A new campaign aims to promote Israel as the bastion of freedom, liberty and pluralism. “Which side are you on?” the video asks. The side that believes in open debate; the side that strives for gender equality; the side that protects its young people; the side that goes out of its way to avoid harming innocent people, and the side that takes pride in its diverse society? It asks. “I know which side I’m on,” a series of individuals — men, women, black, white, declare: “I am for Israel.”

So why, in a recent column here in Haaretz, does Israeli-Arab author Sayed Kashua despair over his place in the ongoing Israeli project? “Sometimes I watch the news from Israel and find it hard to believe,” Kashua writes while on sabbatical in America. “I see election ads featuring Naftali Bennett dressed up as a reader of Haaretz, who thinks it’s perfectly okay to plunder homes, land, freedom and life.… And I see Danny Danon in a sheriff’s outfit, ready to fight the Arabs….And saddest of all is when I read about the Herzog-Livni ‘Zionist Camp’ and no longer know what is preferable.”

In a series of columns over the last few months, Kashua has been waxing eloquent about his time in the United States, far from “that existential background noise of a relentless political threat around you…[and] farther from racism than we’ve ever been in our lives.”

From an electioneering perspective, it’s easy to see why the joint Labor-Hatnua ticket, led by Isaac Herzog and Tzipi Livni, would dub themselves the “Zionist Camp.” Hoping to unseat Netanyahu — he who has become synonymous with Israeli leadership in the eyes of many — Livni and Herzog need to position themselves as the “real” Israel. And so far, it may be working: Recent polls reveal that the Herzog-Livni alliance is leading.

But if even the liberal-leaning Herzog-Hatnua ticket reduces the thoughtful and nuanced Kashua to scowls, we must ask whether a humanistic, peace-loving, pluralism-touting, human-rights-affirming “Zionist” camp can actually exist.

In an idealized sense, the “Zionist Camp” label could be read as an attempt not only to gird Israelis for necessary change, but also to fulfill the aims of Israel’s declaration of independence. Ditto whatever necessary concessions must be made at the negotiating table with the Palestinians — something that the early Zionists sadly did not sufficiently conceptualize — and Herzog and Livni will require backing from a strong Zionist base. (Israeli governments have historically excluded the parties on the left-most end of the political spectrum, meaning the so-called “Arab parties,” and thus it’s the Jewish electorate which prime-ministerial-hopefuls depend on.)

But an anti-Zionist, or even a non-Zionist, would argue that the idea of liberalism and Zionism is a contradiction in terms. While growing up at Hebrew summer camps and Zionist youth movements, the “Z-word” was uttered to us to impart at once a collective thrill and a sense of duty. But to Kashua’s ears — and those of many of his fellow Palestinian citizens of Israel — the term stings.

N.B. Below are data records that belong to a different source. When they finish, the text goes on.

import Mathlib
import Summits.CriticalPhenomena.Ising3DConformalLimit.Theses.PrecisionLaplacian
import Summits.CriticalPhenomena.Ising3DConformalLimit.Theses.BernsteinTemperature
import Summits.CriticalPhenomena.Ising3DConformalLimit.Theses.PrimaryAtInfinity
import Summits.CriticalPhenomena.Ising3DConformalLimit.Theses.PerfectScreening
import Summits.CriticalPhenomena.Ising3DConformalLimit.Theses.WeylWindow
import Summits.CriticalPhenomena.Ising3DConformalLimit.Theses.IsingEuclidUpgrade
import Summits.CriticalPhenomena.Ising3DConformalLimit.Theorems.PrecisionLaplacianMoebiusLimitOfTwoPointLawMultipoleEdge
import Summits.CriticalPhenomena.Ising3DConformalLimit.Theorems.PrecisionLaplacianMoebiusLimitOfTwoPointLawInversionBegetsRotations
import Summits.CriticalPhenomena.Ising3DConformalLimit.Theorems.PrecisionLaplacianMoebiusLimitOfTwoPointLawReflectInvertOfSCT
import Summits.CriticalPhenomena.Ising3DConformalLimit.Theorems.PrecisionLaplacianMoebiusLimitOfTwoPointLawScaleOfSCT
import Summits.CriticalPhenomena.Ising3DConformalLimit.Theorems.PrecisionLaplacianMoebiusLimitOfTwoPointLawInversionOfReflectInvert
import Summits.CriticalPhenomena.Ising3DConformalLimit.Theorems.PrecisionLaplacianMoebiusLimitOfTwoPointLawFarFieldCoeffContinuous
import Summits.CriticalPhenomena.Ising3DConformalLimit.Theorems.PrecisionLaplacianMoebiusLimitOfTwoPointLawSCTOfWard
import Summits.CriticalPhenomena.Ising3DConformalLimit.Theorems.PrecisionLaplacianMoebiusLimitOfTwoPointLawMultipoleToWardOfContinuous
import Summits.CriticalPhenomena.Ising3DConformalLimit.Theorems.PrecisionLaplacianMoebiusLimitOfTwoPointLawRegularOfLimitExists
import Summits.CriticalPhenomena.Ising3DConformalLimit.Theorems.PrecisionLaplacianMoebiusLimitOfTwoPointLawBareFactorisation
import Summits.CriticalPhenomena.Ising3DConformalLimit.Theorems.PrecisionLaplacianMoebiusLimitOfTwoPointLawLimitExistsEdge
import HarnessLib

/-!
# Line `multipole-ward-nonsat-endpoint` — skeleton v3.1 (lead c3; v3 = lead c2; v2 = lead c1) for crux stmt-CriticalPhenomena-4801
# `PrecisionLaplacian.MoebiusLimitOfTwoPointLaw` (= `BernsteinTemperature.MoebiusLimitOfTwoPointLaw`)

Crux (by name): item 0634 (isotropic two-point power law on `ℤ³`) → item 1344 (non-degenerate Möbius-covariant
pointwise scaling limit of `criticalCorr 3`).

THE LINE (planner card `Lines/multipole-ward-nonsat-endpoint.md`): the crux is a corollary of route PrimaryAtInfinity.
Its dependency edge `moebiusLimitOfTwoPointLaw_of_primaryAtInfinity : NonSaturation → ExistsRegularLimit →
FirstMultipoleIdentity → FarFieldClustering → MultipoleToWard → WardToMoebius → crux` is LANDED (p92525,
`Theorems/PrecisionLaplacianMoebiusLimitOfTwoPointLawMultipoleEdge.lean`, glue B1 p70472 + B2 inside). The four
open-problem items (1342 `NonSaturation`, 5355 `ExistsRegularLimit`, 5352 `FirstMultipoleIdentity`, 5353
`FarFieldClustering`) enter `MoebiusLimitOfTwoPointLaw_of` BY NAME as hypotheses (no worker is spent on them); what this
lead BUILDS is the provable-now analysis half of the edge:

* item 5356 `PrimaryAtInfinity.MultipoleToWard` (first multipole + clustering ⇒ weak special-conformal Ward identity),
  as `stub_multipoleToWard` (sorry-free glue) over two registered stubs: `stub_farFieldCoeffContinuous` (S5a: the
  far-field coefficients are continuous off the diagonals, from the expansion clause) and
  `stub_multipoleToWardOfContinuous` (S5b: the `φ(x)χ_L(z)`, `L → ∞` argument with honest Fubini);
* item 5357 `PrimaryAtInfinity.WardToMoebius` (weak SCT Ward identities + translations + parity + continuity ⇒
  `IsMoebiusCovariant Δ S`), RESHAPED into four registered stubs composed by `wardToMoebius_of_stubs` (sorry-free) with
  the LANDED group lemma A0 (`stub_inversionBegetsRotations`, item 4675, p86170):
  - `stub_sctOfWard` (LEAD; the analysis core): the weak `K_b`-identity integrates to covariance of `S` under the finite
    special conformal maps `x ↦ (x + ‖x‖²a)/(1 + 2⟪a,x⟫ + ‖a‖²‖x‖²)` along pole-free paths, with weight
    `∏ (1 + 2⟪a,xᵢ⟫ + ‖a‖²‖xᵢ‖²)^Δ`. Mechanism: `K = ιPι` — for `T := ∏‖yᵢ‖^{-2Δ} S∘ι` on `({0}ᶜ)ⁿ` the `K_a`-identity
    of `S` tested against `∏‖xⱼ‖^{2Δ−6} ψ(ιx)` IS the weak translation identity `∫ T (a·∇ψ) = 0` (chain rule:
    `Dι(x)[‖x‖²a − 2⟪a,x⟫x] = a`, `W_a·∇ ∏‖xⱼ‖^{2Δ−6} = −(2Δ−6)(Σ⟪a,xⱼ⟫)∏‖xⱼ‖^{2Δ−6}`; n-fold change of variables
    `setIntegral_comp_prodSphereInversion`, landed p91630), which integrates along segments (no poles!) to
    `T(y + a) = T(y)`; read back through `ι` this is the displayed SCT covariance (`ι(ιx + a) = SCT_a x`,
    `‖ιx + a‖² = σ_a(x)/‖x‖²`).
  - `stub_reflectInvertOfSCT`: translations + SCT ⇒ covariance under `J_b := τ_{−b} ∘ SCT_b ∘ τ_{−b} = ι ∘ R_b`
    (`R_b` = reflection in `b^⊥`, `‖b‖ = 1`): `S(R_b y/‖y‖²) = ∏‖yᵢ‖^{2Δ} S(y)` off the ray `ℝ≤0·b` and the point `b`.
  - `stub_scaleOfSCT`: dilations are words — `D_{λ²} = τ_{λb} ∘ SCT_{−b/λ} ∘ τ_{(λ−1)b} ∘ SCT_b ∘ τ_{−b}` (orbit of a
    point `x`: `x − b`, `b + R_b(x/‖x‖²)`, `λb + R_b(x/‖x‖²)`, `λ²x − λb`, `λ²x`; weights `‖x‖²` and `1/(λ²‖x‖²)`),
    poles (all on the line `ℝb`) dodged by a translation ⇒ `IsScaleCovariant Δ S`.
  - `stub_inversionOfReflectInvert`: `ι ∘ (−1) = J_b ∘ J_w ∘ J_{w'}` for an orthonormal frame `{b, w, w'}` chosen with
    `⟪xᵢ,b⟫ ≠ 0`, `b ∉ ℝxᵢ` (weights `∏‖xᵢ‖^{2Δ}·∏‖xᵢ‖^{-2Δ}·∏‖xᵢ‖^{2Δ}`), parity ⇒ `IsInversionCovariant Δ S`; then `O(3)`
    from A0 (translations + inversion ⇒ rotations, Cartan–Dieudonné inside).
  No flow ODE, no second-derivative commutator calculus: `[K,P] ∋ D, M` is replaced by explicit words in the group
  generated by translations and SCTs (`⟨P, K⟩ = so(4,1)`, LuscherMack1975), parity supplying the second component.

Disproof.lean (cdisprove v12, 2026-08-16T00:42Z; NO `_false_without_` theorems, NO `-- Targets` section) honoured:
`cruxWithoutPosC_iff` — `0 < c` is consumed inside the landed edge (B1 `twoPointLaw_exponent_gt_half_of_nonSaturation`,
B2 `twoPoint_of_limit`); `not_modelBlindCrux` / isotropy — nothing here is model-blind: 5352/5353/5355 quantify over
limits OF `criticalCorr 3`, 1342 over `criticalTwoPoint 3`, and the stubs below are pure analysis on `CorrFamily 3`
(true for every family, so no lattice witness can refute them); `crux_iff_even_sharper` — (a) = `hE` (5355), (b)
`O(3)` and (c) unit inversion are OUTPUT of the Ward identities (stub G3 + landed A0); `not_groupLemmaWithoutTranslation`
— translation invariance is a hypothesis of 5357 and is load-bearing below (pole dodging, the `D`/`ι` words, A0). Landed `Negative/*`:
none states the negation of a stub instance (they concern the crux's structure and other cards).

Lead c1 = `prover-line-stmt-CriticalPhenomena-4801-c1-0`, 2026-08-16. Previous lead's line `two-shell-exchange-markov`
ended `promote-stub stub_lawLevelReversal` (all its provable stubs landed); see `PICKED.md`.

LEAD STATUS (cycle 1, 2026-08-16 ~13:40Z): ALL SIX REGISTERED STUBS LANDED (wave 1 of 5 workers + the lead's stub A) —
`stub_reflectInvertOfSCT` p97832, `stub_scaleOfSCT` p99350, `stub_inversionOfReflectInvert` p98963,
`stub_farFieldCoeffContinuous` p97822, `stub_sctOfWard` p100147 (+ helper `sctA_weak_translation` p99182),
`stub_multipoleToWardOfContinuous` p105438 (+ Aux p101507, Aux2 p102330). Item 5357 `WardToMoebius` CLOSED proved by
`PrecisionLaplacianMoebiusLimitOfTwoPointLaw.wardToMoebius` (p101474); item 5356 `MultipoleToWard` by `…multipoleToWard` (p105936).
This file is now sorry-free: the crux follows from the four OPEN items 1342/5355/5352/5353 BY NAME
(`moebiusLimitOfTwoPointLaw_of_open_items`, `Theorems/…OpenItemsEdge.lean`).

LEAD c2 (`prover-line-stmt-CriticalPhenomena-4801-c2-0`, 2026-08-16 ~16:30Z) — RESHAPE v3, the existence hypothesis
made minimal: item 5355 `ExistsRegularLimit` is traded for item stmt-CriticalPhenomena-4738 `WeylWindow.LimitExists`
(BARE existence of a non-degenerate pointwise scaling limit — the weakest existence item of the sub-problem, and a
NECESSARY condition for the crux's conclusion: `limitExists_of_crux` below) through ONE new registered stub
`stub_regularOfLimitExists : LimitExists → ExistsRegularLimit` (normalisation, translation invariance, parity and
continuity of a limit of `criticalCorr 3` are automatic: truncation + the landed free-symmetry lemmas
`MoebiusLimitExistsNegative.limit_translate` / `limit_neg` and `LimitMeshContinuity.continuousOn_limit`), and item
1342 `NonSaturation` is dropped via lead 1's landed `_sharp` edge (p101387). Composition:
`MoebiusLimitOfTwoPointLaw_of : LimitExists → FirstMultipoleIdentity → FarFieldClustering → crux` — the crux now
rests on 4738 (necessary) and the two Ward-content items 5352/5353 only.

LEAD c3 (`prover-line-stmt-CriticalPhenomena-4801-c3-0`, 2026-08-16 ~18:30Z) — v3.1, NO reshape (there is no open stub
left to reshape or wave): the skeleton now also imports the two tree theorems lead c2 landed after v3 was published and
re-exports them in line vocabulary (§ "Where the crux rests", kernel-checked instead of prose):
`crux_iff_exactResidue : crux ↔ (0634 → 4738 ∧ 8367 ∧ 1982)` (= `…BareFactorisation.moebiusLimitOfTwoPointLaw_iff_bare₂`,
p117654) and `exactResidue_of_lineResidue : 0634 → (4738 ∧ 5352 ∧ 5353) → (4738 ∧ 8367 ∧ 1982)` (the line's residue is
at least as strong as the exact one). Verdict unchanged and now read off a theorem: the crux is EXACTLY the conjunction
of three open items of other routes under its own hypothesis; line complete, crux blocked-on stmt-CriticalPhenomena-4738.
-/

noncomputable section

namespace Summit.CriticalPhenomena.Ising3DConformalLimit.Cruxes.MoebiusLimitOfTwoPointLaw.MultipoleWardNonsatEndpoint

open Literature.Probability.LatticeModels Filter Topology MeasureTheory
open Summit.CriticalPhenomena.Ising3DConformalLimit.Theses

Can Palestinian-Israeli citizens, those for whom security at their national airport is that much more taxing than for Jewish citizens, for whom choosing where to live in that much more restrictive than for Jewish citizens, and who face a regular menu of casual racism , ever feel at home under the Zionist shadow?

I have argued before in these pages that Zionism and liberalism need not be a contradiction in terms. But writers and thinkers and activists aren’t the only ones who should be trying to convince the wounded, the jaded, and the skeptical. It is today’s campaigners and tomorrow’s lawmakers who need to deliver on the promise of democratic Zionism. While promising a better tomorrow to their (Jewish) base, these politicians should find some way — acrobatic as it may seem — to reassure the most marginalized.

And as for the messaging of videos like the one I quoted above, sadly campaigns like those are so busy burnishing Israel’s image at the expense of its enemies (“whose side are you on?”) that there is no air left in the room with which to breathe in the oxygen of social critique and political change. In democratic societies, it’s long been the writers and satirists who have tried to do that. But as Kashua’s columns reveal, Israel may be losing some of the best — if not physically, then in spirit — as we speak.